Post

querySrv errors when connecting to MongoDB Atlas

If your application uses MongoDB’s Node.js driver or Mongoose ODM, occasionally you may observe errors such as querySrv ECONNREFUSED _mongodb._tcp.cluster0.abcde.mongodb.net or Error: querySrv ETIMEOUT _mongodb._tcp.cluster0.abcde.mongodb.net being thrown. The MongoDB Atlas documentation outlines several methods to troubleshoot connection issues, including how to handle “Connection Refused using SRV Connection String” scenarios, but why does this happen in the first place?

About DNS seedlists

To coincide with the release of MongoDB 3.6, all drivers (at the time) implemented the initial DNS seedlist discovery specification to ensure connections could be established using the new SRV connection string format, as well as the legacy standard connection string format.

This functionality was introduced to abstract away the complexity of MongoDB’s connection strings (for MongoDB Atlas users at least) by moving the component parts of a connection string to two DNS records: a service record (SRV) and a text record (TXT).

Users now only need to supply a connection string such as mongodb+srv://<username>:<password>@cluster0.abcde.mongodb.net/myFirstDatabase, and regardless as to whether the underlying cluster was a replica set or sharded, the connection string would remain the same. Furthermore, use of mongodb+srv:// enables drivers to detect additions/removals of mongos in a sharded cluster1

Tools such as nslookup or dig can be used to view the contents of these DNS records, such as in the following example:

1
2
3
4
5
6
7
8
9
10
11
12
13
14
15
16
17
18
19
20
21
22
23
24
25
26
27
28
29
30
31
32
33
$ dig srv _mongodb._tcp.cluster0.abcde.mongodb.net

; <<>> DiG 9.18.18-0ubuntu0.22.04.1-Ubuntu <<>> srv _mongodb._tcp.cluster0.abcde.mongodb.net
;; global options: +cmd
;; Got answer:
;; ->>HEADER<<- opcode: QUERY, status: NOERROR, id: 24529
;; flags: qr rd ra; QUERY: 1, ANSWER: 3, AUTHORITY: 0, ADDITIONAL: 1

;; OPT PSEUDOSECTION:
; EDNS: version: 0, flags:; udp: 65494
;; QUESTION SECTION:
;_mongodb._tcp.cluster0.abcde.mongodb.net. IN SRV

;; ANSWER SECTION:
_mongodb._tcp.cluster0.abcde.mongodb.net. 60 IN SRV 0 0 27017 cluster0-shard-00-01.abcde.mongodb.net.
_mongodb._tcp.cluster0.abcde.mongodb.net. 60 IN SRV 0 0 27017 cluster0-shard-00-02.abcde.mongodb.net.
_mongodb._tcp.cluster0.abcde.mongodb.net. 60 IN SRV 0 0 27017 cluster0-shard-00-00.abcde.mongodb.net.

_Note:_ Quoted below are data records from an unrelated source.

import Mathlib
import Summits.Ventures.FusionMHD.Models.CerfonFreidbergIterLikeQ25Link
import HarnessLib

/-!
# Ventures/FusionMHD — Models/CerfonFreidbergIterLikeQ25Panel.lean: the PER-PANEL LINK THEOREM `panel_bracket` for the surface `ψ_N = 1/4` of THE
# Cerfon–Freidberg ITER-like instance — from the kernel certificates of one `θ`-panel to the bracket of the polar `(6.35)` integral of the
# TRUE surface over that panel (`ψ_N = 1/4` SIBLING of `Models/CerfonFreidbergIterLikeQHalfPanel.lean`, ★ #117)

HONEST FRAMING (LADDER-GRIDFUSION three columns; CF rung, F2 item R2).  Sequel of `Models/CerfonFreidbergIterLikeQ25Link.lean`.  For a panel
`j` whose certificate `d : PanelCert` (`…IterLikeQ25Panels*.lean`), box data `b : BoxData` (`…IterLikeQ25BoxesA/B.lean`) and link constants
`ℓ : LinkData` pass `d.ok`, `b.ok`, `ℓ.check d b` (all `decide`d in the data/assembly files), on `Θ_j = [π·2jh, π·(2j+2)h]`: the ray profile of
THE CF ITER-like flux is strictly increasing on the strip `[s_A, s_max]`, below the level on the core, so the surface `U = 3U(X_a,0)/4` is met
exactly once on every ray — at the glued radius `ρ(θ)` (model-7's `rayRadius`), inside the tube `|ρ − m| < r_j` around the certified approximant,
`ρ` continuous, `D_r(θ, ρ) > 0` — and **`Lo_j ≤ ∫_{Θ_j} ρ/((X_a + ρ cos θ)·D_r(θ, ρ)) dθ ≤ Hi_j`** (model-7's `panel_integral_envelope` with the
ITER-like file's relative envelope `CFIterLike.QHalf.envelope`, the kernel's integral segment moved to `θ` by `θ = π t`).  The proof text is the
`ψ_N = 1/2` one with the `ψ_N = 1/4` objects; the calculus (`hasDerivAt_rayProfile`, `hasDerivAt_Drc`, joint continuity) is the
`ψ_N = 1/2` Ray file's BY NAME (same instance).  MODELLED: analytic Cerfon–Freidberg family (ITER-like triple `(8/25, 17/10, 33/100)`); `q` of a MODEL
surface — nothing about a device or stability.  No `decide`; `maxHeartbeats` raised for the one long proof.
Typer/prover: gridfusion-model-5 (g8), 2026-08-27.  Citations: Freidberg 2014 §6.3.5 (6.35) [Freidberg2014].
-/

noncomputable section

open Set MeasureTheory intervalIntegral
open Literature.Analysis.ValidatedNumerics Literature.Analysis.ValidatedNumerics.PolyMP
open Literature.Analysis.ValidatedNumerics.NumericsMP Literature.Analysis.ValidatedNumerics.ExpPoly
open Literature.MathematicalPhysics.MHD Literature.MathematicalPhysics.MHD.CerfonFreidberg
open Summit.Ventures.FusionMHD.Models.PolarRay

set_option autoImplicit false

namespace Summit.Ventures.FusionMHD.Models.CFIterLike.Q25

/-! ## §4 The per-panel link theorem -/

section panel

variable {d : PanelCert} {b : BoxData} {ℓ : LinkData}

$ dig txt cluster0.abcde.mongodb.net

; <<>> DiG 9.18.18-0ubuntu0.22.04.1-Ubuntu <<>> txt cluster0.abcde.mongodb.net
;; global options: +cmd
;; Got answer:
;; ->>HEADER<<- opcode: QUERY, status: NOERROR, id: 35223
;; flags: qr rd ra; QUERY: 1, ANSWER: 1, AUTHORITY: 0, ADDITIONAL: 1

;; OPT PSEUDOSECTION:
; EDNS: version: 0, flags:; udp: 65494
;; QUESTION SECTION:
;cluster0.abcde.mongodb.net.	IN	TXT

;; ANSWER SECTION:
cluster0.abcde.mongodb.net. 60 IN	TXT	"authSource=admin&replicaSet=atlas-abcde-shard-0"

What can go wrong?

MongoDB’s drivers require the information from both DNS queries in order to successfully establish, authenticate and authorize a connection to a MongoDB Atlas cluster. If either of these queries fail, only part of the connection string details will be present, and if the driver doesn’t error out right away, the subsequent connection attempt may be missing necessary information.

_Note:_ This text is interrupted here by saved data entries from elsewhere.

import Mathlib

/-!
# Maximal minors of `[1 | Z]` are nonzero polynomials

For the generic `n × m'` matrix `Z = (X_{(i,j)})` over `ℂ` and an injective column tuple
`e : Fin n → Fin (n + m')` of the augmented matrix `[1 | Z] = (fromCols 1 Z) ∘ finSumFinEquiv.symm`,
the maximal minor `det ([1 | Z] ∘ e)` is a nonzero polynomial in `ℂ[Z]`.

Proof (the `GL_n` gauge): let `Y = [Y₁ | Y₂]` be the generic `n × (n ⊕ m')` matrix and `L` the
fraction field of `ℂ[Y]`.  The algebra map `ψ : ℂ[Z] → L`, `Z ↦ Y₁⁻¹ Y₂`, sends `[1 | Z]` to
`Y₁⁻¹ [Y₁ | Y₂]`, so it sends the minor on `e` to `det Y₁⁻¹ · det ([Y₁ | Y₂] ∘ e)`, a unit times the
image of a renamed generic determinant `det (Matrix.mvPolynomialX)`, which is nonzero. [folklore]
-/

set_option linter.dupNamespace false

namespace Summit.MatrixMultiplication.MatrixMultiplication.Theorems.CondensationSound

/-- For an injective ring hom `φ` out of `MvPolynomial (m × τ) R` and an injective `g : m → τ`,
the matrix `(φ (X (i, g a)))_{i a}` has nonzero determinant: it is the image of the generic square
matrix `Matrix.mvPolynomialX m m R` under `rename (Prod.map id g)` followed by `φ`. [folklore] -/
theorem det_of_ringHom_X_comp_ne_zero {m τ R L : Type*} [Fintype m] [DecidableEq m]
    [CommRing R] [Nontrivial R] [CommRing L]
    (φ : MvPolynomial (m × τ) R →+* L) (hφ : Function.Injective φ)
    (g : m → τ) (hg : Function.Injective g) :
    (Matrix.of fun i a => φ (MvPolynomial.X (i, g a))).det ≠ 0 := by
  have hρ : Function.Injective (Prod.map id g : m × m → m × τ) :=
    Function.injective_id.prodMap hg
  have hM : (Matrix.of fun i a => φ (MvPolynomial.X (i, g a))) =
      φ.mapMatrix ((MvPolynomial.rename (Prod.map id g : m × m → m × τ)).toRingHom.mapMatrix
        (Matrix.mvPolynomialX m m R)) := by
    ext i a
    simp [Matrix.mvPolynomialX_apply, MvPolynomial.rename_X]
  rw [hM, ← RingHom.map_det, ← RingHom.map_det]
  intro h
  have h1 : (MvPolynomial.rename (Prod.map id g : m × m → m × τ)).toRingHom
      (Matrix.mvPolynomialX m m R).det = 0 :=
    hφ (by rw [h, map_zero])
  have h2 : (Matrix.mvPolynomialX m m R).det = 0 :=
    MvPolynomial.rename_injective _ hρ (by rw [map_zero]; exact h1)
  exact Matrix.det_mvPolynomialX_ne_zero m R h2

/-- Maximal minors of `[1 | Z]` are nonzero polynomials: for the generic `n × m'` matrix
`Z = (X_{(i,j)})` and an injective column tuple `e : Fin n → Fin (n + m')` of
`[1 | Z] = (fromCols 1 Z) ∘ finSumFinEquiv.symm`, `det ([1 | Z] ∘ e) ≠ 0` in `ℂ[Z]`
(the `GL_n` gauge `Z ↦ Y₁⁻¹ Y₂`). [folklore] -/
theorem stub_nonvanishing :
    ∀ (n m' : ℕ) (e : Fin n → Fin (n + m')), Function.Injective e →
      (((Matrix.fromCols (1 : Matrix (Fin n) (Fin n) (MvPolynomial (Fin n × Fin m') ℂ))
          (Matrix.of fun i j => MvPolynomial.X (i, j))).submatrix id ⇑finSumFinEquiv.symm).submatrix
            id e).det ≠ 0 := by
  intro n m' e he
  -- the generic `n × (n ⊕ m')` matrix `Y = [Y₁ | Y₂]` over the fraction field `L` of `ℂ[Y]`
  let L := FractionRing (MvPolynomial (Fin n × (Fin n ⊕ Fin m')) ℂ)
  let φ : MvPolynomial (Fin n × (Fin n ⊕ Fin m')) ℂ →+* L := algebraMap _ L
  have hφ : Function.Injective φ := IsFractionRing.injective _ _
  let Y₁ : Matrix (Fin n) (Fin n) L := Matrix.of fun i j => φ (MvPolynomial.X (i, Sum.inl j))
  let Y₂ : Matrix (Fin n) (Fin m') L := Matrix.of fun i j => φ (MvPolynomial.X (i, Sum.inr j))
  have hY : Matrix.fromCols Y₁ Y₂ = Matrix.of fun i s => φ (MvPolynomial.X (i, s)) := by
    ext i (j | j) <;> rfl
  have hY₁ : Y₁.det ≠ 0 := det_of_ringHom_X_comp_ne_zero φ hφ Sum.inl Sum.inl_injective
  have hY₁u : IsUnit Y₁.det := isUnit_iff_ne_zero.mpr hY₁
  -- the gauge map `Z ↦ Y₁⁻¹ Y₂`
  let ψ : MvPolynomial (Fin n × Fin m') ℂ →ₐ[ℂ] L :=
    MvPolynomial.aeval fun p => (Y₁⁻¹ * Y₂) p.1 p.2
  have hψA : (Matrix.fromCols (1 : Matrix (Fin n) (Fin n) (MvPolynomial (Fin n × Fin m') ℂ))
      (Matrix.of fun i j => MvPolynomial.X (i, j))).map ψ = Y₁⁻¹ * Matrix.fromCols Y₁ Y₂ := by
    rw [Matrix.mul_fromCols, Matrix.nonsing_inv_mul _ hY₁u, Matrix.fromCols_map]
    congr 1
    · exact Matrix.map_one _ (map_zero _) (map_one _)
    · ext i j
      simp [ψ, MvPolynomial.aeval_X]
  intro h
  have h' := congr_arg ψ h
  rw [map_zero, AlgHom.map_det, AlgHom.mapMatrix_apply, ← Matrix.submatrix_map,
    ← Matrix.submatrix_map, hψA, Matrix.submatrix_submatrix, Function.id_comp,
    Matrix.submatrix_mul _ _ _ id _ Function.bijective_id, Matrix.submatrix_id_id,
    Matrix.det_mul, mul_eq_zero] at h'
  rcases h' with h' | h'
  · exact (Matrix.isUnit_nonsing_inv_det Y₁ hY₁u).ne_zero h'
  · have hsub : (Matrix.fromCols Y₁ Y₂).submatrix id (⇑finSumFinEquiv.symm ∘ e) =
        Matrix.of fun i a => φ (MvPolynomial.X (i, (⇑finSumFinEquiv.symm ∘ e) a)) := by
      rw [hY]
      ext i a
      rfl
    rw [hsub] at h'
    exact det_of_ringHom_X_comp_ne_zero φ hφ _ (finSumFinEquiv.symm.injective.comp he) h'

end Summit.MatrixMultiplication.MatrixMultiplication.Theorems.CondensationSound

For example, per the Authentication specification regarding connection string options, when it comes to selecting the authentication source:

  1. if authSource is specified, it is used.
  2. otherwise, if database is specified (in the connection string), it is used.
  3. otherwise, the admin database is used.

Given this order of operations, if the SRV record resolves, but the TXT record doesn’t, assuming the driver doesn’t error out first the database provided in the connection string will be used for authentication. Using our original example of mongodb+srv://<username>:<password>@cluster0.abcde.mongodb.net/myFirstDatabase, the myFirstDatabase database will be used to authenticate …. which will result in an authentication failure such as MongoServerError: Authentication failed.

Furthermore, though MongoDB’s drivers support automatic retryability of reads and writes, these DNS query failures aren’t retryable. There is currently a project proposed (DRIVERS-2757) to improve this in the future, but for now these errors bubble up to the application immediately.

Can these issues be prevented?

The best way to avoid these issues entirely is to just use the legacy standard connection string format. If you’re connecting to a replica set, the server discovery and monitoring functionality of each driver will ensure topology changes are automatically discovered.

Note that this will prevent new mongos’ from being discovered in a sharded cluster, however if you don’t anticipate these to change frequently this will likely be a non-issue as well.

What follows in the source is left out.